The “necessary background” Medevedev raised presumably refers to a resumption of normal relations, an impossibility as long as Moscow controls Crimea and part of Donbas. Ukraine’s newly elected president, Volodymyr Zelenskyy, reiterated this stance in his inauguration speech (Krymr.com, May 20). Regarding court litigation, Gazprom has been refusing to pay $2.6 billion in damages, awarded to the national oil and gas company Naftogaz Ukrainy by the Stockholm arbitration court in February 2018 as a result of almost four years of disputes over the 2009 contracts. And as far as transit tariffs are concerned, Naftogaz has been revising them upwards retroactively, suing Gazprom in Stockholm again last year, and estimating its claim at $11.6 billion (Naftogaz.com, July 6, 2018). This is big money for Naftogaz, which complains that it is short of funds to import enough gas for storage ahead of next winter and is owed $2.3 billion by customers (Facebook.com/andriy.kobolyev, June 6).

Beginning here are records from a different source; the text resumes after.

import Summits.BirchSwinnertonDyer.BirchSwinnertonDyer.Theorems.SignedLowerHalvesSmallImageLowerHalfBothSignsRttCharRoadE1OfCountPi
import Summits.BirchSwinnertonDyer.BirchSwinnertonDyer.Theorems.SignedLowerHalvesSmallImageLowerHalfBothSignsRttCharRoadE1CurveCountNonPrimitive
import Summits.BirchSwinnertonDyer.BirchSwinnertonDyer.Theorems.ResidualThetaTransportAtTwoResidualSignedLambdaLowerCMAtTwoCofreeTorsionCount
import Literature.NumberTheory.IwasawaTheory.Greenberg2006.LocalEulerPoincareCorankBase
import Mathlib.RingTheory.DedekindDomain.IntegralClosure
import Mathlib.NumberTheory.Padics.RingHoms
import HarnessLib

/-!
# Route `SignedLowerHalves`, crux L `SmallImageLowerHalfBothSigns` (stmt-BirchSwinnertonDyer-23599), line `rtt_w3` v10′ — COUNT_π ⟸ INJ:
# the residual count at a uniformiser (COUNT_π, hypothesis `hcountPi` of `charRoad_count_of_countPi`, p763685) REDUCED to
# INJ «for every irreducible `π` of `𝒪 = 𝒪_{ℚ_p(S)}` there are `N` with `p^N ≤ #(𝒪/π)` and an INJECTION
# `Sel^{ε,S₀K}_𝒪(K_∞, (F/𝒪)(θ))[π] ↪ (S^{Σ₀,ε}(ℚ_∞, W[p^∞])[p])^N` into B. D. Kim's non-primitive signed Selmer group»
# plus the two typed facts of [BDKim2009] (Prop. 2.11; Cor. 2.5 ∘ Prop. 2.6) — by the landed W-side count (p764851) and the residue arithmetic
# `#(𝒪/π)^e = #(𝒪/p) = p^{[F:ℚ_p]}` proved here.

LEAD `cruxlead-stmt-BirchSwinnertonDyer-23599` g6; helper `--supports stmt-BirchSwinnertonDyer-23599`; THEOREMS ONLY, no `sorry`; closes nothing;
CONDITIONAL on the named facts `h211`, `h2526` (VARIANT-N of the line card); BSD / crux L / COUNT / COUNT_π / INJ are NOT proved by this file.

WHY. The cohomological chain of route D (`Lines/rtt_w3-BRIEF-E1b-g6.md` §9.6, memo `Lines/rtt_w3-MEMO-D3c-w3g17.md` §3: torsion lift D5 → eigenline
entry D3-b → local transport D3-θ/D3-W → quadratic descent D1/D2 → Kim's layer group → `K_∞`) produces exactly an injection of `Sel_θ[π]` into
`N = [k_S : 𝔽_p]` copies of `S^{Σ₀,ε}(ℚ_∞, W[p^∞])[p]`; everything after that (`#S^{Σ₀,ε}[p] = p^{λ+Σδ}`, `N·e ≤ [F:ℚ_p]`, exponent bookkeeping) is
discharged here once, so INJ is the byte-exact target of the remaining E1-b hands.

WHAT. §1 residue arithmetic of `𝒪 = padicCoeffIntegers S` (`ℚ_p(S)/ℚ_p` finite): `natCard_padicInt_quotient_span_prime` (`#(ℤ_p/p) = p`),
`finrank_padicInt_unitBall_eq` (`rk_{ℤ_p} 𝒪 = [F:ℚ_p]`, Mathlib `IsIntegralClosure.rank`), `natCard_quotient_span_natCast_prime_eq_pow` (`#(𝒪/p) = p^{[F:ℚ_p]}`),
`natCard_quotient_span_pow_eq_of_irreducible` (`#(𝒪/π)^e = p^{[F:ℚ_p]}` for `p = u·πᵉ`), `mul_le_finrank_of_pow_le_natCard_quotient` (`p^N ≤ #(𝒪/π) ⇒ N·e ≤ [F:ℚ_p]`).
§2 ★ `charRoad_countPi_of_inj (h211) (h2526) (hinj : INJ) : COUNT_π` (COUNT_π VERBATIM = `hcountPi` of `charRoad_count_of_countPi`).

References: [SerreLocalFields1979] II §3, I §4 Prop. 10 (`ef = n`); [NeukirchANT1999] Ch. II (4.8), (6.8); [BDKim2009] Prop. 2.11, Cor. 2.5, Prop. 2.6;
[EmertonPollackWeston2006] §3.1.
-/

set_option autoImplicit false
-- D-0017: single-problem summit, the namespace repeats the problem name by design.
set_option linter.dupNamespace false
noncomputable section

open scoped Classical MatrixGroups ModularForm BigOperators NumberField

open CongruenceSubgroup WeierstrassCurve Field Polynomial NumberField IsDedekindDomain Matrix
  Literature.NumberTheory.EllipticCurves Literature.NumberTheory.EllipticCurves.ModularForms
  Literature.NumberTheory.EllipticCurves.Rank1Residual
  Literature.NumberTheory.EllipticCurves.Kobayashi2003
  Literature.NumberTheory.EllipticCurves.GreenbergVatsal2000 ZpExtension
  Literature.NumberTheory.IwasawaTheory Rat.HeightOneSpectrum
  Literature.NumberTheory.GaloisRepresentations Literature.NumberTheory.LFunctions
  Literature.NumberTheory.GaloisRepresentations.HeckeCharacter Literature.NumberTheory.Automorphic
  Summit.BirchSwinnertonDyer.Rank1Residual Summit.BirchSwinnertonDyer.Rank1Residual.Supersingular
  Summit.BirchSwinnertonDyer.Rank1Residual.X1.MuLambda
  Summit.BirchSwinnertonDyer.Rank1Residual.X2.EulerFactorInvariants
  Summit.BirchSwinnertonDyer.BirchSwinnertonDyer.Theorems.SmallImageLambdaLowerThreeNsThetaTransport
  Summit.BirchSwinnertonDyer.BirchSwinnertonDyer.Theorems.HeckeThetaPartner
  Summit.BirchSwinnertonDyer.BirchSwinnertonDyer.Theorems

namespace Summit.BirchSwinnertonDyer.BirchSwinnertonDyer.Theorems.SmallImageRttCharRoad

/-! ## §1 Residue arithmetic of `𝒪 = 𝒪_{ℚ_p(S)}`: `#(𝒪/π)^e = #(𝒪/p) = p^{[F:ℚ_p]}` -/

section ResidueArith

variable {p : ℕ} [Fact p.Prime]

/-- `#(ℤ_p ⧸ (p)) = p` (`ℤ_p/p ≅ ℤ/p` by `PadicInt.toZMod`). [cite: SerreLocalFields1979, II §3] -/
theorem natCard_padicInt_quotient_span_prime : Nat.card (ℤ_[p] ⧸ Ideal.span {((p : ℕ) : ℤ_[p])}) = p := by
  have hker : Ideal.span {((p : ℕ) : ℤ_[p])} = RingHom.ker (PadicInt.toZMod (p := p)) := by
    rw [PadicInt.ker_toZMod, PadicInt.maximalIdeal_eq_span_p]
  rw [Nat.card_congr ((Ideal.quotEquivOfEq hker).trans
      (RingHom.quotientKerEquivOfSurjective (ZMod.ringHom_surjective (PadicInt.toZMod (p := p))))).toEquiv,
    Nat.card_zmod]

Several days after the Russian prime minister addressed the gas talks with Ukraine, Gazprom CEO Alexei Miller offered another proposal, no less vague. The Russian gas giant is ready for talks to resume gas sales to Ukraine, he said, adding that Gazprom could offer the country a price low enough so that end consumers would pay 25 percent less than they are paying now (TASS, June 7). Naftogaz CEO Andry Kobolev reacted to this offer in a social media post on the same day. He said current prices paid by Naftogaz for imported gas are already lower than those at which the Stockholm court had obliged Gazprom to sell its gas to Naftogaz, but refused to abide. Kobolev doubted that Gazprom would sell its gas to Ukraine any cheaper, and he reiterated that Gazprom would not be forgiven the debt that had arisen as a result of its legal defeat in Stockholm. Kobolev also said Naftogaz is ready for talks with Gazprom, but only in a trilateral format (Facebook.com/andriy.kobolyev, June 7). Undoubtedly, he meant with mediation and support of the European Commission—a crucial ally for Kyiv in talks with such a tough adversary as Moscow but also in order to avoid sharing blame with Russia for any possible disruptions to Russian gas flows to Europe in 2020, as had happened in 2009.

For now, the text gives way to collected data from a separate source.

import Literature.Geometry.Riemannian.ShrinkerPotentialGrowth
import Literature.Geometry.Riemannian.CompactSolitonScalarCurvature
import HarnessLib

/-!
# Complete gradient shrinking Ricci solitons have nonnegative scalar curvature
# (Z.-H. Zhang 2009, Thm. 1.3 (ii); B.-L. Chen 2009, Cor. 2.5) — named fact

For a complete connected gradient shrinking Ricci soliton `(Mⁿ, g, f)`, `Ric + Hess f = g/2`,
normalised by `R + |∇f|² = f`, the scalar curvature is nonnegative, `R ≥ 0`, WITHOUT any curvature
assumption. Sources, as printed:

* Z.-H. Zhang, *On the completeness of gradient Ricci solitons*, Proc. AMS 137 (2009) 2755–2759 =
  arXiv:0807.1581 [Zhang2009], Theorem 1.3 (read in the arXiv text, pp. 1–5): "Let `(M,g,f)` be a
  gradient Ricci soliton. Suppose the metric `g` is complete, then we have: (i) `∇f` is complete;
  (ii) `R ≥ 0`, if the soliton is steady or shrinking; (iii) `∃ C ≥ 0`, such that `R ≥ −C`, if
  the soliton is expanding." The proof of (ii) (Step 1, p. 4) is elliptic and one page long:
  Prop. 2.2 (i) `ΔR = ⟨∇f, ∇R⟩ + 2λR − 2|Ric|²` (in the tree: Hamilton's identity
  `dalembertian_scalarCurvature_of_soliton`, `GradientSolitonIdentities.lean`); Prop. 2.2 (ii), the
  `f`-Laplacian comparison for the distance `d = d(p, ·)` from local data only — "Suppose
  `Ric ≤ (n−1)K` on `B_{r₀}(p)` … Then for arbitrary point `x` outside `B_{r₀}(p)`,
  `Δd − ⟨∇f, ∇d⟩ ≤ −λ d(x) + (n−1){⅔Kr₀ + r₀⁻¹} + |∇f|(p)`" (index comparison with Perelman's
  vector fields, in the barrier sense at cut points); and the minimum principle for the cut-off
  function `u = φ(d/(Ar₀)) R`, giving `R ≥ −C(φ, n)/(A r₀²)` on `B_{Ar₀/2}(p)` for every `A > 2`.
* B.-L. Chen, *Strong uniqueness of the Ricci flow*, J. Differential Geom. 82 (2009) 363–382
  [Chen2009], Cor. 2.5: complete ancient solutions of the Ricci flow have `R ≥ 0` (the parabolic
  original of the argument; applies to the soliton's canonical flow once `∇f` is complete,
  Zhang Thm. 1.3 (i)).
* Quoted as (2.6) in R. Haslhofer, R. Müller, GAFA 21 (2011), §2 [HaslhoferMuller2011]:
  "Gradient shrinkers always have nonnegative scalar curvature … see [Zha09] for a proof in the
  noncompact case without curvature assumptions."

## Rendering and role

`shrinkerScalarCurvature_nonneg` is clause (a) of the bundled named fact `shrinkerPotentialGrowth`
(`ShrinkerPotentialGrowth.lean`: (2.6) + Lemma 2.1 + Lemma 2.2 of Haslhofer–Müller), over the same
binder (any dimension `n`, complete = closed `g.edist`-balls compact, Levi-Civita connection, `f`
smooth, `Ric + Hess f = g/2`, `R + |∇f|² = f`), isolated because it is the KEYSTONE of that bundle and
of the shrinker LSI: `ShrinkerPotentialGrowthProofs.lean` proves Lemma 2.1 from it
(`potential_lower_of_scalarCurvature_nonneg`, `exists_forall_potential_le`) and reduces the bundle to
it plus Lemma 2.2 (`shrinkerPotentialGrowth_of_nonneg_of_volume`, whose hypothesis `hA` is this
statement verbatim), and `ShrinkerEntropyProofs.lean` reduces clauses (i), (iii) of
`CarrilloNi2009_shrinkerLSI` to it (`clauses_i_iii_of_proper` + properness from Lemma 2.1). First
user: crux line `collapsed-ends-usc` of `EntropyRung.NoncompactShrinkerGap` (Summits/SmoothPoincare4,
skeleton v5: registered stub `stub_scalarCurvatureNonneg` = this statement; the landed stubs
`stub_compactSupportLSI_of_nonneg`, `stub_modelValueSplitLine_of_nonneg` take it as antecedent).
Proved here: the compact case (`shrinkerScalarCurvature_nonneg.of_compactSpace`, from the tree's
`scalarCurvature_nonneg_of_compactSpace_soliton`) and the projection from the bundle
(`shrinkerScalarCurvature_nonneg_of_shrinkerPotentialGrowth`). NOT here: Zhang's Step 1 — the
`f`-Laplacian comparison for the distance function from local curvature data and the Calabi
barrier argument at a minimum of `φ(d/(Ar₀)) R` are not in the tree.

## References

* [Zhang2009] Z.-H. Zhang, Proc. Amer. Math. Soc. 137 (2009) 2755–2759 = arXiv:0807.1581:
  Thm. 1.3 (ii), Prop. 2.2, proof Step 1 (pp. 3–5 of the arXiv text). READ.
* [Chen2009] B.-L. Chen, J. Differential Geom. 82 (2009) 363–382: Cor. 2.5.
* [HaslhoferMuller2011] R. Haslhofer, R. Müller, GAFA 21 (2011) = arXiv:1005.3255: §2, (2.6).
-/

noncomputable section

open scoped Manifold ContDiff Topology ENNReal NNReal
open Set

namespace Literature.Geometry.Riemannian

open Lorentzian

/-- **Zhang 2009, Thm. 1.3 (ii) / Chen 2009, Cor. 2.5 / Haslhofer–Müller 2011, (2.6)**: a complete
connected gradient shrinking Ricci soliton `Ric + Hess f = g/2` normalised by `R + |∇f|² = f` (closed
`g.edist`-balls compact, Levi-Civita connection, `f` smooth), in any dimension `n`, has nonnegative
scalar curvature: `∀ x, 0 ≤ R(x)`. Named fact (D-0014); the hypothesis `hA` of
`shrinkerPotentialGrowth_of_nonneg_of_volume` verbatim.
[cite: Zhang2009, Thm. 1.3 (ii), Prop. 2.2, proof Step 1 (arXiv pp. 3–5)] [cite: Chen2009, Cor. 2.5]
[cite: HaslhoferMuller2011, §2 (2.6) (p. 5)] -/
def shrinkerScalarCurvature_nonneg : Prop :=
  ∀ (n : ℕ) (M : Type) [TopologicalSpace M] [T2Space M] [SecondCountableTopology M]
    [ChartedSpace (EuclideanSpace ℝ (Fin n)) M] [IsManifold (𝓡 n) ∞ M] [ConnectedSpace M]
    [T3Space M] [MeasurableSpace M] [BorelSpace M]
    (g : PseudoRiemannianMetric (𝓡 n) ∞ (EuclideanSpace ℝ (Fin n)) (TangentSpace (𝓡 n) : M → Type _))
    [g.HasLeviCivita] (f : M → ℝ) (hg : g.IsRiemannian),
    (∀ (x : M) (r : NNReal), IsCompact {y : M | g.edist hg x y ≤ r}) →
    ContMDiff (𝓡 n) 𝓘(ℝ, ℝ) ∞ f →
    (∀ (x : M) (X Y : TangentSpace (𝓡 n) x),
      g.ricci x X Y + g.hessian f x X Y = (1 / 2 : ℝ) * g.val x X Y) →
    (∀ x : M, g.scalarCurvature x + g.gradSq f x = f x) →
    ∀ x : M, 0 ≤ g.scalarCurvature x

/-- The bundled Haslhofer–Müller fact `shrinkerPotentialGrowth` ((2.6) + Lemmas 2.1–2.2) contains
(2.6) as its clause (a). [cite: HaslhoferMuller2011, §2 (2.6) (p. 5)] -/
theorem shrinkerScalarCurvature_nonneg_of_shrinkerPotentialGrowth (h : shrinkerPotentialGrowth) :
    shrinkerScalarCurvature_nonneg := by
  intro n M _ _ _ _ _ _ _ _ _ g _ f hg hc hf hsol hnorm
  obtain ⟨C₂, hC₂⟩ := h n
  exact (hC₂ M g f hg hc hf hsol hnorm).1

/-- **The compact case is a theorem of the tree**: on a COMPACT member of the binder, `R ≥ 0` by the
minimum principle (`scalarCurvature_nonneg_of_compactSpace_soliton`, Eminenti–La Nave–Mantegazza
2008, §3); so the content of the fact is the complete non-compact case (Zhang's Step 1).
[cite: Zhang2009, Thm. 1.3 (ii)] -/
theorem shrinkerScalarCurvature_nonneg.of_compactSpace (n : ℕ) (M : Type) [TopologicalSpace M]
    [ChartedSpace (EuclideanSpace ℝ (Fin n)) M] [IsManifold (𝓡 n) ∞ M] [CompactSpace M]
    (g : PseudoRiemannianMetric (𝓡 n) ∞ (EuclideanSpace ℝ (Fin n)) (TangentSpace (𝓡 n) : M → Type _))
    [g.HasLeviCivita] (f : M → ℝ) (hg : g.IsRiemannian) (hf : ContMDiff (𝓡 n) 𝓘(ℝ, ℝ) ∞ f)
    (hsol : ∀ (x : M) (X Y : TangentSpace (𝓡 n) x),
      g.ricci x X Y + g.hessian f x X Y = (1 / 2 : ℝ) * g.val x X Y) (x : M) :
    0 ≤ g.scalarCurvature x :=
  scalarCurvature_nonneg_of_compactSpace_soliton g hg hf (by norm_num) hsol x

end Literature.Geometry.Riemannian

end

The circumstances in which Miller made his statement showed that Russia has not abandoned its goal of forcing a (beneficial for Moscow) change in the Ukrainian political landscape. Miller spoke after meeting with leaders of the Ukrainian party Opposition Platform–For Life, former energy minister Yury Boyko and Vladimir Putin’s friend Viktor Medvedchuk, at the St. Petersburg Economic Forum. Furthermore, the Gazprom executive commended this Russia-friendly Ukrainian party for its “enthusiasm and perseverance” in “organizing direct talks” with the Russian Federation (TASS, June 7). In its prime-time news bulletin the same evening, Ukraine’s television channel 112, whose ownership is attributed to Medvedchuk, portrayed him and Boyko as capable negotiators with Moscow, whose goal is to eventually cut gas prices for households—an extremely sensitive issue in Ukraine (112.ua, June 7).
Recent opinion polls show that Opposition Platform–For Life is likely to perform better in the early parliamentary election, scheduled for July 21, than any other party except President Zelenskyy’s own Servant of the People. But the gap in popular support between the two is extremely wide (around 30 percentage points), according to the latest polls (Ukraine-elections.com.ua, accessed June 8). Medvedchuk and Boyko will strive to narrow it, evidently with Moscow’s support, in order to have a say in the formation of a government more lenient toward Moscow than its predecessors.